Counter drift UserConcurrency differs from actual task counts Reconciliation Lambda auto-corrects. If it fails, manual correction.
Orchestration failures Repeated durable function execution failures Check failing step, verify service health. Durable execution auto-retries transient failures.
Agent crash rate spike Sustained high session failure rate Check for model API errors, compute quota exhaustion, image pull failures.
Submitted backlog depth SUBMITTED count exceeds threshold System at capacity. Increase concurrency limits or wait for running tasks.
Guardrail screening failures Sustained Bedrock Guardrail API failures Tasks fail at submission (503) and hydration (FAILED). Recovers when Bedrock recovers.

Code attribution

Every agent commit carries Task-Id: and Prompt-Version: trailers (via a git hook installed during repo setup). This links code changes to the task and prompt that produced them, enabling queries like "what prompt led to this change?" and supporting the evaluation pipeline.
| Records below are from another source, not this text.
import Summits.FinalStateConjecture.FinalStateConjecture.Theorems.EIHFluxBalanceInertialRecessionClampField
import Summits.FinalStateConjecture.FinalStateConjecture.Theorems.EIHFluxBalanceInertialRecessionFibred
import Summits.FinalStateConjecture.FinalStateConjecture.Theorems.EIHFluxBalanceInertialRecessionStubRechart3OtherHoles

/-!
# Route EIHFluxBalance — `InertialRecession`, re-charting: the model-coordinate clamp

Helper file for the crux `stmt-FinalStateConjecture-10166`
(`Summit.FinalStateConjecture.FinalStateConjecture.Theses.EIHFluxBalance.InertialRecession`),
line `sublinear-is-free-clean-window-charges`, stub `stub_rechart` (the transfer P2), part G1.

The clock chart `ψ` is injective with invertible differential only on LATE BOUNDED model regions;
to obtain a globally defined open embedding one pre-composes it with the **clamp**
`C(y) = (θ(y⁰), ρ(θ y⁰) G̃(ỹ/ρ(θ y⁰)))` (time clamp `θ` onto the late half-line, coordinate clamp
`G̃` of `…Clamp`/`…ClampField` at the slowly growing scale `ρ` of `…Profile`). This file: `C` is a
smooth open embedding of `E4` with injective differentials (`isOpenEmbedding_clampMap`,
`injective_fderiv_clampMap`), it is the identity near every late point of small offset
(`clampMap_eventuallyEq_id`), its spatial part is `< 2ρ` and `≤ ‖ỹ‖`, and the Kerr–Schild radius of
`C y` is either that of `y` or at least `ρ/2 − |a|` (`radius_clampMap`). [folklore]
-/

noncomputable section

set_option linter.dupNamespace false

open Set Filter Function Metric Topology
open scoped ContDiff
open Literature.Geometry.Lorentzian

namespace Summit.FinalStateConjecture.FinalStateConjecture.Theorems.SublinearIsFree.Rechart

/-- **The clamp** `C(y) = (θ(y⁰), ρ(θ y⁰) G̃(ỹ/ρ(θ y⁰)))`. [folklore] -/
def clampMap (θ ρ Gt : ℝ → ℝ) (y : E4) : E4 :=
  E4.ofTimeSpace (θ (y 0))
    ((ρ (θ (y 0))) • (WithLp.toLp 2 fun k ↦ Gt ((ρ (θ (y 0)))⁻¹ * E4.spatial y k) : E3))

section Clamp

variable (θ ρ Gt : ℝ → ℝ)

/-- The time of the clamped point. [folklore] -/
@[simp] theorem clampMap_apply_zero (y : E4) : clampMap θ ρ Gt y 0 = θ (y 0) := by
  rw [clampMap, E4.ofTimeSpace_apply_zero]

/-- The spatial part of the clamped point is the clamp field at scale `ρ ∘ θ`. [folklore] -/
theorem spatial_clampMap (y : E4) : E4.spatial (clampMap θ ρ Gt y) =
    ((ρ ∘ θ) (y 0)) • (WithLp.toLp 2 fun k ↦ Gt (((ρ ∘ θ) (y 0))⁻¹ * E4.spatial y k) : E3) := by
  rw [clampMap, E4.spatial_ofTimeSpace]; rfl

/-- The clamp is the fibred clamp at scale `ρ ∘ θ` followed by the time reparametrisation `θ`.
[folklore] -/
theorem clampMap_eq_comp : clampMap θ ρ Gt =
    (fun z : E4 ↦ E4.ofTimeSpace (θ (z 0)) (E4.spatial z)) ∘
      fun y : E4 ↦ E4.ofTimeSpace (y 0)
        (((ρ ∘ θ) (y 0)) • (WithLp.toLp 2 fun k ↦ Gt (((ρ ∘ θ) (y 0))⁻¹ * E4.spatial y k) : E3)) := by
  funext y
  simp only [Function.comp_apply, E4.ofTimeSpace_apply_zero, E4.spatial_ofTimeSpace, clampMap]

variable {θ ρ Gt} (hθ : ContDiff ℝ ∞ θ) (hθ' : ∀ w, 0 < deriv θ w) (hρ : ContDiff ℝ ∞ ρ)
  (hρ0 : ∀ t, 0 < ρ t) (hGt : ContDiff ℝ ∞ Gt) (hGm : StrictMono Gt) (hGd : ∀ u, 0 < deriv Gt u)

include hθ hρ hρ0 hGt in
/-- The fibre field of the clamp is jointly smooth. [folklore] -/
theorem contDiff_clampFibre : ContDiff ℝ ∞ fun p : ℝ × E3 ↦
    (((ρ ∘ θ) p.1) • (WithLp.toLp 2 fun k ↦ Gt (((ρ ∘ θ) p.1)⁻¹ * p.2 k) : E3)) :=
  contDiff_clampField hGt (hρ.comp hθ) fun _ ↦ hρ0 _

include hθ hρ hρ0 hGt in
/-- The clamp is smooth. [folklore] -/
theorem contDiff_clampMap : ContDiff ℝ ∞ (clampMap θ ρ Gt) := by
  have h0 : ContDiff ℝ ∞ fun y : E4 ↦ y 0 := (EuclideanSpace.proj (0 : Fin 4) : E4 →L[ℝ] ℝ).contDiff
  have hfun : clampMap θ ρ Gt = fun y ↦ (θ (y 0)) • E4.basisVector 0 + E4.spaceEmbed
      ((((ρ ∘ θ) (y 0)) • (WithLp.toLp 2 fun k ↦ Gt (((ρ ∘ θ) (y 0))⁻¹ * E4.spatial y k) : E3))) := by
    funext y; rw [clampMap, E4.ofTimeSpace_eq_smul_add']; rfl
  rw [hfun]
  exact ((hθ.comp h0).smul contDiff_const).add (E4.spaceEmbed.contDiff.comp
    ((contDiff_clampFibre hθ hρ hρ0 hGt).comp (h0.prodMk E4.spatial.contDiff)))

include hθ hθ' hρ hρ0 hGt hGm hGd in
/-- **The clamp is an open embedding of `E4`.** [folklore] -/
theorem isOpenEmbedding_clampMap : Topology.IsOpenEmbedding (clampMap θ ρ Gt) := by
  rw [clampMap_eq_comp]
  refine (isOpenEmbedding_timeReparam hθ hθ').comp ?_
  exact isOpenEmbedding_fibred' (contDiff_clampFibre hθ hρ hρ0 hGt)
    (fun t ↦ injective_clampField hGm (fun _ ↦ hρ0 _) t)
    (fun t z ↦ injective_fderiv_clampField' hGt hGd (hρ.comp hθ) (fun _ ↦ hρ0 _) t z)

include hθ hθ' hρ hρ0 hGt hGd in
/-- **The differential of the clamp is injective everywhere.** [folklore] -/
theorem injective_fderiv_clampMap (y : E4) : Injective (fderiv ℝ (clampMap θ ρ Gt) y) := by
  set g : ℝ → E3 → E3 := fun t z ↦ (((ρ ∘ θ) t) • (WithLp.toLp 2 fun k ↦ Gt (((ρ ∘ θ) t)⁻¹ * z k) : E3))
    with hg
  have hGc : ContDiff ℝ ∞ fun p : ℝ × E3 ↦ g p.1 p.2 := contDiff_clampFibre hθ hρ hρ0 hGt
  have hGd' : DifferentiableAt ℝ (fun p : ℝ × E3 ↦ g p.1 p.2) (y 0, E4.spatial y) :=
    (hGc.differentiable (by simp)).differentiableAt
  -- the derivative of the clamp
  have h0 : HasFDerivAt (fun y : E4 ↦ y 0) (EuclideanSpace.proj (0 : Fin 4) : E4 →L[ℝ] ℝ) y :=
    (EuclideanSpace.proj (0 : Fin 4) : E4 →L[ℝ] ℝ).hasFDerivAt
  have hθd : HasDerivAt θ (deriv θ (y 0)) (y 0) := ((hθ.differentiable (by simp)) _).hasDerivAt
  have h1 : HasFDerivAt (fun y : E4 ↦ θ (y 0))
      (deriv θ (y 0) • (EuclideanSpace.proj (0 : Fin 4) : E4 →L[ℝ] ℝ)) y := hθd.comp_hasFDerivAt y h0
  have hp : HasFDerivAt (fun y : E4 ↦ (y 0, E4.spatial y))
      ((EuclideanSpace.proj (0 : Fin 4) : E4 →L[ℝ] ℝ).prod E4.spatial) y := h0.prodMk E4.spatial.hasFDerivAt
  have h2 := hGd'.hasFDerivAt.comp y hp
  have hfun : clampMap θ ρ Gt = fun y ↦ (θ (y 0)) • E4.basisVector 0 + E4.spaceEmbed (g (y 0) (E4.spatial y)) := by
    funext y; rw [clampMap, E4.ofTimeSpace_eq_smul_add']; rfl
  have hC : HasFDerivAt (clampMap θ ρ Gt) ((deriv θ (y 0) • (EuclideanSpace.proj (0 : Fin 4) : E4 →L[ℝ] ℝ)).smulRight
      (E4.basisVector 0) + E4.spaceEmbed.comp ((fderiv ℝ (fun p : ℝ × E3 ↦ g p.1 p.2) (y 0, E4.spatial y)).comp
        ((EuclideanSpace.proj (0 : Fin 4) : E4 →L[ℝ] ℝ).prod E4.spatial))) y := by
    rw [hfun]
    exact (h1.smul_const _).add (E4.spaceEmbed.hasFDerivAt.comp y h2)
  rw [hC.fderiv]
  intro d d' hdd
  rw [← sub_eq_zero] at hdd ⊢
  rw [← map_sub] at hdd
  set e := d - d' with he
  have hzero : (deriv θ (y 0) * e 0) • E4.basisVector 0 +
      E4.spaceEmbed (fderiv ℝ (fun p : ℝ × E3 ↦ g p.1 p.2) (y 0, E4.spatial y) (e 0, E4.spatial e)) = 0 := by
    have := hdd
    simp only [add_apply, ContinuousLinearMap.smulRight_apply, ContinuousLinearMap.coe_comp,
      Function.comp_apply, ContinuousLinearMap.prod_apply, FunLike.coe_smul, Pi.smul_apply,
      PiLp.proj_apply, smul_eq_mul] at this
    exact this
  obtain ⟨ht, hs⟩ := smul_basisVector_add_spaceEmbed_eq_zero hzero
  have he0 : e 0 = 0 := by
    rcases mul_eq_zero.mp ht with h | h
    · exact absurd h (hθ' (y 0)).ne'
    · exact h
  rw [he0, ← fderiv_fibre_apply (g := g) hGd'] at hs
  have hes : E4.spatial e = 0 :=
    injective_fderiv_clampField' hGt hGd (hρ.comp hθ) (fun _ ↦ hρ0 _) (y 0) (E4.spatial y)
      (a₁ := E4.spatial e) (a₂ := 0) (by rw [map_zero]; exact hs)
  rw [eq_smul_basisVector_add_spaceEmbed e, he0, hes, zero_smul, map_zero, add_zero]

/-! ### The honest zone and the size of the clamped point -/

variable (hGid : ∀ u, |u| ≤ 1 / 2 → Gt u = u) (hGlt : ∀ u, |Gt u| < 1)
  (hGgt : ∀ u, 1 / 2 < |u| → 1 / 2 < |Gt u|) (hGle : ∀ u, |Gt u| ≤ |u|)

include hρ0 hGid in
/-- On the honest zone the clamp is the identity: `θ(y⁰) = y⁰` and `‖ỹ‖ ≤ ρ(y⁰)/2` give `C y = y`.
[folklore] -/
theorem clampMap_eq_self {y : E4} (hθy : θ (y 0) = y 0) (hy : ‖E4.spatial y‖ ≤ ρ (y 0) / 2) :
    clampMap θ ρ Gt y = y := by
  rw [clampMap, hθy]
  have h := clampField_eq_self (Gt := Gt) (ρ := ρ) hGid hρ0 (y 0) hy
  rw [h]
  exact E4.ofTimeSpace_time_spatial y

include hρ hρ0 hGid in
/-- **The clamp is the identity near every late point of small offset**: if `θ = id` on
`[T₁, ∞)`, `T₁ < y⁰` and `‖ỹ‖ < ρ(y⁰)/2`, then `C = id` near `y`. [folklore] -/
theorem clampMap_eventuallyEq_id {T₁ : ℝ} (hθid : ∀ s, T₁ ≤ s → θ s = s) {y : E4} (hy0 : T₁ < y 0)
    (hy : ‖E4.spatial y‖ < ρ (y 0) / 2) : clampMap θ ρ Gt =ᶠ[𝓝 y] id := by
  have h0 : Continuous fun z : E4 ↦ z 0 := (EuclideanSpace.proj (0 : Fin 4) : E4 →L[ℝ] ℝ).continuous
  have hopen : IsOpen {z : E4 | T₁ < z 0 ∧ ‖E4.spatial z‖ < ρ (z 0) / 2} :=
    (isOpen_lt continuous_const h0).inter (isOpen_lt (continuous_norm.comp E4.spatial.continuous)
      ((hρ.continuous.comp h0).div_const _))
  filter_upwards [hopen.mem_nhds ⟨hy0, hy⟩] with z hz
  exact clampMap_eq_self hρ0 hGid (hθid _ hz.1.le) hz.2.le

include hρ0 hGlt in
/-- The clamped point has spatial part of norm `< 2 ρ(θ y⁰)`. [folklore] -/
theorem norm_spatial_clampMap_lt (y : E4) : ‖E4.spatial (clampMap θ ρ Gt y)‖ < 2 * ρ (θ (y 0)) := by
  rw [spatial_clampMap]
  exact norm_clampField_lt (ρ := ρ ∘ θ) hGlt (fun _ ↦ hρ0 _) (y 0) (E4.spatial y)

include hρ0 hGle in
/-- The clamp does not increase the spatial offset. [folklore] -/
theorem norm_spatial_clampMap_le (y : E4) : ‖E4.spatial (clampMap θ ρ Gt y)‖ ≤ ‖E4.spatial y‖ := by
  rw [spatial_clampMap]
  exact norm_clampField_le (ρ := ρ ∘ θ) hGle (fun _ ↦ hρ0 _) (y 0) (E4.spatial y)

include hρ0 hGid hGgt in
/-- **The Kerr–Schild radius of the clamped point** is either that of `y` (honest zone) or at least
`ρ(θ y⁰)/2 − |a|` (clamp zone). [folklore] -/
theorem radius_clampMap (a : ℝ) (y : E4) : Kerr.radius a (clampMap θ ρ Gt y) = Kerr.radius a y ∨
    ρ (θ (y 0)) / 2 - |a| ≤ Kerr.radius a (clampMap θ ρ Gt y) := by
  by_cases hy : ‖E4.spatial y‖ ≤ ρ (θ (y 0)) / 2
  · left
    refine Kerr.radius_eq_of_spatial_eq a ?_
    rw [spatial_clampMap]
    exact clampField_eq_self (Gt := Gt) (ρ := ρ ∘ θ) hGid (fun _ ↦ hρ0 _) (y 0) hy
  · right
    push Not at hy
    have h1 := min_le_norm_clampField' (ρ := ρ ∘ θ) hGid hGgt (fun _ ↦ hρ0 _) (y 0) (E4.spatial y)
    rw [← spatial_clampMap, min_eq_right (by exact hy.le)] at h1
    have h2 := Theorems.SwallowTheDatum.KerrShieldedSettles.KerrLeafSojourn.spatialNorm_sub_le_radius a (clampMap θ ρ Gt y)
    change ‖E4.spatial (clampMap θ ρ Gt y)‖ - |a| ≤ _ at h2
    have h3 : (ρ ∘ θ) (y 0) = ρ (θ (y 0)) := rfl
    linarith

end Clamp

/-- Registered one-line form (worker carrier `rechart_clampMap_apply_zero`). [folklore] -/
theorem rechart_clampMap_apply_zero : open Literature.Geometry.Lorentzian in ∀ (θ ρ Gt : ℝ → ℝ) (y : E4), (E4.ofTimeSpace (θ (y 0)) ((ρ (θ (y 0))) • (WithLp.toLp 2 fun k ↦ Gt ((ρ (θ (y 0)))⁻¹ * E4.spatial y k) : E3))) 0 = θ (y 0) :=
  fun θ ρ Gt y ↦ clampMap_apply_zero θ ρ Gt y

end Summit.FinalStateConjecture.FinalStateConjecture.Theorems.SublinearIsFree.Rechart

end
Task conversations, tool calls, decisions, and outcomes are persisted with metadata (task_id, session_id, repo, branch, commit SHAs, pr_url) in a searchable store. The agent retrieves relevant past context via memory search at task start. See MEMORY.md for the memory lifecycle and retrieval strategy.

Audit and retention

  • TaskEvents table - Append-only audit log of all task events. Records carry a DynamoDB TTL and are auto-deleted after the retention period (default 90 days, configurable via taskRetentionDays).
  • Task records - Status, timestamps, metadata. TTL is stamped when the task reaches a terminal state (default 90 days). Active tasks are retained indefinitely.
  • Logs - Application and usage logs retained for 90 days in CloudWatch. Traces flow to X-Ray via CloudWatch Transaction Search.
  • Model invocation logs - Bedrock model invocation logging with 90-day retention for compliance and prompt injection investigation.

Deployment safety

Agent sessions run for up to 8 hours. CDK deployments replace Lambda functions, which can orphan in-flight orchestrator executions. The platform handles this through multiple mechanisms:

  • Drain before deploy - Pre-deploy check for active tasks. Warn or block if tasks are running.
  • Durable execution resilience - Lambda Durable Functions checkpoints are stored externally. A replaced Lambda can resume from its last checkpoint.
  • Consistency recovery - If a deploy interrupts a running orchestrator, the counter drift reconciliation Lambda (every 5 minutes) corrects the concurrency counter. The stuck task alarm fires and triggers manual finalization.
  • Blue-green deployment - CI/CD pipeline uses blue-green for the orchestrator Lambda, with automatic rollback if error rates increase.

Account prerequisites

Two one-time, account-level setup steps are required before deployment (not managed by CDK):

  1. X-Ray trace segment destination - Run aws xray update-trace-segment-destination --destination CloudWatchLogs. Without this, cdk deploy fails.
  2. CloudWatch Transaction Search - Enable in the CloudWatch console (Application Signals > Transaction Search > Enable, with "ingest spans as structured logs" checked).